## Prompt
Every line in the entries where "topologically" is found should be copied.

☆ ☆ ☆ ☆ ☆ ☆ ☆

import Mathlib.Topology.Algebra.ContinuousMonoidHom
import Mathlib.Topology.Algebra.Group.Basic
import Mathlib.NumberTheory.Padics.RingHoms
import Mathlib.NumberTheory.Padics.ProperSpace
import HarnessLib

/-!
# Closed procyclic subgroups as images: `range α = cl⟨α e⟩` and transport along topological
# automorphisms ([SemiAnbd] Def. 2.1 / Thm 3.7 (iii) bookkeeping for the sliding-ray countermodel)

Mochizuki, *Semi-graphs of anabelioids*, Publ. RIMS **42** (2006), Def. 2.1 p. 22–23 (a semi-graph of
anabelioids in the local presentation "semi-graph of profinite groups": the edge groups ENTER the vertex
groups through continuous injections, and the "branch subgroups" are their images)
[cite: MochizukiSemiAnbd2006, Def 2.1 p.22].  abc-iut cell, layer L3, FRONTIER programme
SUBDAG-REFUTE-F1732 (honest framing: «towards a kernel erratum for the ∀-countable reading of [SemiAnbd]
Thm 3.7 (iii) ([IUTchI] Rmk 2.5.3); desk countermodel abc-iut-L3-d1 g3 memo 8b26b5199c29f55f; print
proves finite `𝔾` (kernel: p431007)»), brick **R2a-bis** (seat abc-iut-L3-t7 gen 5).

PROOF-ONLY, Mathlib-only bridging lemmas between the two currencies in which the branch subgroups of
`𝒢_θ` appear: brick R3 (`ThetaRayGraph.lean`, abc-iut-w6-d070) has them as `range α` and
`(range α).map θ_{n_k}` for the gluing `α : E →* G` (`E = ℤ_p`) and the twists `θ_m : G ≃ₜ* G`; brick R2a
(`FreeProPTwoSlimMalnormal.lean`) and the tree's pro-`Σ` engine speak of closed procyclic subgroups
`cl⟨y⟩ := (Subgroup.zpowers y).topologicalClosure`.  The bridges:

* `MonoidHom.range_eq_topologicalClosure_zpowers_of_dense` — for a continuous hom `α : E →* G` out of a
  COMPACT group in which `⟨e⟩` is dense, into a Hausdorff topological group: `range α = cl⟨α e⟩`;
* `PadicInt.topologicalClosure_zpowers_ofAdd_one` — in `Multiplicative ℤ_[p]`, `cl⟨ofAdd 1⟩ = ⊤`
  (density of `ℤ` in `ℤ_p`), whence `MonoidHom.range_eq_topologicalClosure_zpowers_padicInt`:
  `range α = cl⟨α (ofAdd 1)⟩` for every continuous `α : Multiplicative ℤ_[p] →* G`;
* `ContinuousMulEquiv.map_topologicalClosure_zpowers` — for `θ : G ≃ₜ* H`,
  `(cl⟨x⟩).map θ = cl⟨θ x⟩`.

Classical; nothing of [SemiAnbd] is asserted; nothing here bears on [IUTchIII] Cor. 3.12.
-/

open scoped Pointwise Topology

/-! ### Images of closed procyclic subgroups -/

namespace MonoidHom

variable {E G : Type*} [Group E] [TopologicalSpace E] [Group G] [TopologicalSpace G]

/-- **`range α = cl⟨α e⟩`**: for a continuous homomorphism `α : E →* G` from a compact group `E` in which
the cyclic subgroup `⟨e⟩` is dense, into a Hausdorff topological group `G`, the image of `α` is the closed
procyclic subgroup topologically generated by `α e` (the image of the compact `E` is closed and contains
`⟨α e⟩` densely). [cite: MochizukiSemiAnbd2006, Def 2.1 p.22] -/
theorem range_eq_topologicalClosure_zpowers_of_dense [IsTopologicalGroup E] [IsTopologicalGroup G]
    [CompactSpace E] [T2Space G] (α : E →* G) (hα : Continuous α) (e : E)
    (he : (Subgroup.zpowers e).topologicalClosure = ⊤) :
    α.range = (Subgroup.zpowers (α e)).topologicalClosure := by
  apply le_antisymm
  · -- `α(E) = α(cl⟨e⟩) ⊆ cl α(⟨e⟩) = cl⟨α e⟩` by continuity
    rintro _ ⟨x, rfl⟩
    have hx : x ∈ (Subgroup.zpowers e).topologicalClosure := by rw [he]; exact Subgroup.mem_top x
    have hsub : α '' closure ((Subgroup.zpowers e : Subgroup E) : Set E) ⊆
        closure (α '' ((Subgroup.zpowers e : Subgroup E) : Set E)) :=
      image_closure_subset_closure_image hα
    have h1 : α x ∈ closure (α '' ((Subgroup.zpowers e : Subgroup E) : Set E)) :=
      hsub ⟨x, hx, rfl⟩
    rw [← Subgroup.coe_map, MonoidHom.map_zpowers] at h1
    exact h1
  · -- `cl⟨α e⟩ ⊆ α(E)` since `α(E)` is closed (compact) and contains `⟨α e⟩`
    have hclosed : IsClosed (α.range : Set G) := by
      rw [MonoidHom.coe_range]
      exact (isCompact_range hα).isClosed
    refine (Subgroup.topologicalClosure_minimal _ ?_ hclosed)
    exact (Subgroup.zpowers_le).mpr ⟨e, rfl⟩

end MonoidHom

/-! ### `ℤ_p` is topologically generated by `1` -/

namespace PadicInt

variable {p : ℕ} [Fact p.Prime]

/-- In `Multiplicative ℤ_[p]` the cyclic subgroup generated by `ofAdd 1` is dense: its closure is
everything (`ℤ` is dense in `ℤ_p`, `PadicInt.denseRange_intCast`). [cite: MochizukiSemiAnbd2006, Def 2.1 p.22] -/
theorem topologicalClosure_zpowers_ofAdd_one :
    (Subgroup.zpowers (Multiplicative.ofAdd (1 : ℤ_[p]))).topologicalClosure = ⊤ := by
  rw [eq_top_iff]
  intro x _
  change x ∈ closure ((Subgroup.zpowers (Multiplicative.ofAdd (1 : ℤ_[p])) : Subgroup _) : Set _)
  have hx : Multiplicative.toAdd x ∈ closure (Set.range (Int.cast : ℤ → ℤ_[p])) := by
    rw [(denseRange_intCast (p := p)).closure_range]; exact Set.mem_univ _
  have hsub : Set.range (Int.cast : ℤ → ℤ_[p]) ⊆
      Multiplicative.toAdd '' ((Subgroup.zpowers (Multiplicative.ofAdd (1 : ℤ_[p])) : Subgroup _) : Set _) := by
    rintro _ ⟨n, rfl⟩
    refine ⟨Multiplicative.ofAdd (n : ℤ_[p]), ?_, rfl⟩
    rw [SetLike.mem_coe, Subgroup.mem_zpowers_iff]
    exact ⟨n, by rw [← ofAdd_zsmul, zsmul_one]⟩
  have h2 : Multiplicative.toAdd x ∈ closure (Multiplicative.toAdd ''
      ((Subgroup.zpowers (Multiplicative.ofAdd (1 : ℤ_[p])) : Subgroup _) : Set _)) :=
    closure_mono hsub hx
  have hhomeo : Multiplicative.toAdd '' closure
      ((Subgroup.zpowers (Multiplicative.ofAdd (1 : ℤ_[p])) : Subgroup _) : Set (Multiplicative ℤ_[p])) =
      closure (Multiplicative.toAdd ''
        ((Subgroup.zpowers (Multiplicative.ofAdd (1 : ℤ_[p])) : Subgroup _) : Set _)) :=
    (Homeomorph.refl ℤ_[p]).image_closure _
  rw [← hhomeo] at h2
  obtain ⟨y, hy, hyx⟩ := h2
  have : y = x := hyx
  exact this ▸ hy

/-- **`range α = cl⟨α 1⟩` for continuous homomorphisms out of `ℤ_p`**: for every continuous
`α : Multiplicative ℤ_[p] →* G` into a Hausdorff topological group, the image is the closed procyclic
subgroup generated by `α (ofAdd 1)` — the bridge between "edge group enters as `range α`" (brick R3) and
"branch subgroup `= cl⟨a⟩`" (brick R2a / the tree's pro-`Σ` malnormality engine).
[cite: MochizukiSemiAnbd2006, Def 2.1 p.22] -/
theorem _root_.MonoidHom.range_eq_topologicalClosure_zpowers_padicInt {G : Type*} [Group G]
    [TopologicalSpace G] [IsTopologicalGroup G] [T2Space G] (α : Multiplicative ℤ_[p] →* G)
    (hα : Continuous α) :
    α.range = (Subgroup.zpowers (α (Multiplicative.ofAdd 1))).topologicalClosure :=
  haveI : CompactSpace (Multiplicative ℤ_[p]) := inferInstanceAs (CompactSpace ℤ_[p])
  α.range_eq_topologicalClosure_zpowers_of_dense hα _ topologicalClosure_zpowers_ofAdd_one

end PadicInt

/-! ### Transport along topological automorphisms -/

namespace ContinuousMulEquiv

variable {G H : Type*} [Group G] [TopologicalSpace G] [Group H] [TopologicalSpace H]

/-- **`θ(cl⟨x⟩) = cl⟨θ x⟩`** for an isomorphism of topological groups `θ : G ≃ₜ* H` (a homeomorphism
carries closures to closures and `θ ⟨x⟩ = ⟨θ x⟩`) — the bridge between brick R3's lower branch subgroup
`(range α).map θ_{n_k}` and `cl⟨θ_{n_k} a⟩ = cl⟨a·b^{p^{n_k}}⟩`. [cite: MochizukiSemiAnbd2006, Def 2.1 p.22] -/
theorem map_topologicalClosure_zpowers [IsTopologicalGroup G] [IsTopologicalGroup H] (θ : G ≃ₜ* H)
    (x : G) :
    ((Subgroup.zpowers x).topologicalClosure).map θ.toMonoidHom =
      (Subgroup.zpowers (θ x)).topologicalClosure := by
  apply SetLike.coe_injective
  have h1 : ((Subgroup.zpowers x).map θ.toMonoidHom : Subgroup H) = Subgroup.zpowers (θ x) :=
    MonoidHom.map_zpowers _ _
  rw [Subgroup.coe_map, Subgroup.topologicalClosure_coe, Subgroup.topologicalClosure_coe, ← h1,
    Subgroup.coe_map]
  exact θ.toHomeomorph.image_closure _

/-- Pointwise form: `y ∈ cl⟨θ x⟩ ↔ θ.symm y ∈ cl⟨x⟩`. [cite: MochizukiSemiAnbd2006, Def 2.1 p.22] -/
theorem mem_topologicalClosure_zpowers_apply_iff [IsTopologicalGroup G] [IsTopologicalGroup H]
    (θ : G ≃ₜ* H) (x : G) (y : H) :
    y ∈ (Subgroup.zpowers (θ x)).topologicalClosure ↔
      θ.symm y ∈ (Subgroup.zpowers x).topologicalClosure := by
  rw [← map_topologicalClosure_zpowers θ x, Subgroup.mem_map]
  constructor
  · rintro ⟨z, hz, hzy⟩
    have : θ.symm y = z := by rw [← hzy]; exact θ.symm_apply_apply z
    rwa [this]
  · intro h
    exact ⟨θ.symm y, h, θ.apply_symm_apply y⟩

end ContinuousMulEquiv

☆ ☆ ☆ ☆ ☆ ☆ ☆

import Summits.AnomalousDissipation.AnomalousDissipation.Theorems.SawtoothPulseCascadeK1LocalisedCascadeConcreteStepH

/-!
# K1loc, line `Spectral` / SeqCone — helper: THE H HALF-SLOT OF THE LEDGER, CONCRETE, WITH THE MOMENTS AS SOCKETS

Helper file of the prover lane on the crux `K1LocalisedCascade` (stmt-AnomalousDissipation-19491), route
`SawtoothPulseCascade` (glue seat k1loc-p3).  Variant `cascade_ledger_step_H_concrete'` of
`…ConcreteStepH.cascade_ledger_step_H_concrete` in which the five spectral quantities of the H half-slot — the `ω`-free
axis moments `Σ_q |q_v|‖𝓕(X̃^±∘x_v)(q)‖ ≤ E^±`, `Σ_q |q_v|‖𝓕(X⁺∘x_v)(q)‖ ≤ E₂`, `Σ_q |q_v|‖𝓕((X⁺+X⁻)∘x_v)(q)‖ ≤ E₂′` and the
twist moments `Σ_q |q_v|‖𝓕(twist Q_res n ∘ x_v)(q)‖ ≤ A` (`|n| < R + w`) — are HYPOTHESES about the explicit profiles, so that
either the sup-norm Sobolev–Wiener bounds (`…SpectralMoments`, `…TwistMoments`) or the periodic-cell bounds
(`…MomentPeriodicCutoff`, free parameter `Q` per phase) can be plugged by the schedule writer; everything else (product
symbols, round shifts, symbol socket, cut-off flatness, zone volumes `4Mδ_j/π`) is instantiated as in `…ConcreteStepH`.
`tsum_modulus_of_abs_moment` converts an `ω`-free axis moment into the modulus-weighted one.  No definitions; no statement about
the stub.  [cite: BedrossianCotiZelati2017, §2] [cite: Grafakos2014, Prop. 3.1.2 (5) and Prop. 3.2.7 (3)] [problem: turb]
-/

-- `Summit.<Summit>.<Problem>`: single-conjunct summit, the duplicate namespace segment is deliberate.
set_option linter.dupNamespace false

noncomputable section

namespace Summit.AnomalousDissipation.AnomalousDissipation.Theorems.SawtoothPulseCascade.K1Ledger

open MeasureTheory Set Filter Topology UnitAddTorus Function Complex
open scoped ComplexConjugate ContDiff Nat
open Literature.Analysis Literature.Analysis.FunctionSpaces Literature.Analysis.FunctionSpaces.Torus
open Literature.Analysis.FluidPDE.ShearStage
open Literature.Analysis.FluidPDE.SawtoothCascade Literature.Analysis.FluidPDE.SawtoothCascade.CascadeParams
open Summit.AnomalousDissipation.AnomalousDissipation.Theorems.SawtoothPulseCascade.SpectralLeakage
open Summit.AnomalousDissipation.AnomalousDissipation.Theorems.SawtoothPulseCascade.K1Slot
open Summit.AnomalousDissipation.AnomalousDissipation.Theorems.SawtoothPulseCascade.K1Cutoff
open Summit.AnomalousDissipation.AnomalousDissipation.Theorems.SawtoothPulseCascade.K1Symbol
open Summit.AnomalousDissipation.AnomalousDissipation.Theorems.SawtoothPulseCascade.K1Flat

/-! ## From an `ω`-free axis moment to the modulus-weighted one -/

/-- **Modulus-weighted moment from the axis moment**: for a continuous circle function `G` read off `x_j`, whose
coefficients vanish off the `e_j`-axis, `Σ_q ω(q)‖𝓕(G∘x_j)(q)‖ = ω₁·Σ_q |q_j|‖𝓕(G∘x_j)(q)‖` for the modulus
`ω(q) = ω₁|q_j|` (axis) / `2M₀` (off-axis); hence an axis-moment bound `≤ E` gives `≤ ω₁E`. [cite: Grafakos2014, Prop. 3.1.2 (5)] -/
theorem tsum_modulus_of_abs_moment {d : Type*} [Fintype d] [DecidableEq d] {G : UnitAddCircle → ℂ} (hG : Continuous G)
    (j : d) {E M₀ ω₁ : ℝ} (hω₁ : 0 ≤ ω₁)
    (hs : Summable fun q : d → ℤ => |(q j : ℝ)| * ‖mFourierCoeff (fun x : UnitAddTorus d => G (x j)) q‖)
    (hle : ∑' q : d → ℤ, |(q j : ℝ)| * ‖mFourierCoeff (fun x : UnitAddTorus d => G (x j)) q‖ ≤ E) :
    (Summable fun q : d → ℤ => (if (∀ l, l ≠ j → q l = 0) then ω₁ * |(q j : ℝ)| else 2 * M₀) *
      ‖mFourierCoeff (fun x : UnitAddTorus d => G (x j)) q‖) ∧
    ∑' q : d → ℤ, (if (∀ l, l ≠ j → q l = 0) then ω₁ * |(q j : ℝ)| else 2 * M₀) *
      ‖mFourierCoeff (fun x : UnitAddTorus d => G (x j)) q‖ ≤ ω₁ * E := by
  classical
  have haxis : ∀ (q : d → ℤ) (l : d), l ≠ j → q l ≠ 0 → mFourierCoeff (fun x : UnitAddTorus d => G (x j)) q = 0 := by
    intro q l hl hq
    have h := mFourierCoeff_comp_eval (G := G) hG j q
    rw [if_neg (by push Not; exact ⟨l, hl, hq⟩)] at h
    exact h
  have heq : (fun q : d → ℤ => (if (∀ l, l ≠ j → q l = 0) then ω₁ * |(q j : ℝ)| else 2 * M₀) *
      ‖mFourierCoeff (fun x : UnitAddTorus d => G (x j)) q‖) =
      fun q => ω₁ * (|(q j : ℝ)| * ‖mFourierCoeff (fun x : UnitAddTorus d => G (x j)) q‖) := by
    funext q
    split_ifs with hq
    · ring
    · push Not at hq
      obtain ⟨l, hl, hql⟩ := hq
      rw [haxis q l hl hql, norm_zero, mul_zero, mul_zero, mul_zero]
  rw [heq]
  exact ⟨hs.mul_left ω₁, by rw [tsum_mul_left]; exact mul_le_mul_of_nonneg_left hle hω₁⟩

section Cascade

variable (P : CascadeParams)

☆ ☆ ☆ ☆ ☆ ☆ ☆

## Answer to the problem
procyclic subgroup topologically generated by `α e` (the image of the compact `E` is closed and contains
/-! ### `ℤ_p` is topologically generated by `1` -/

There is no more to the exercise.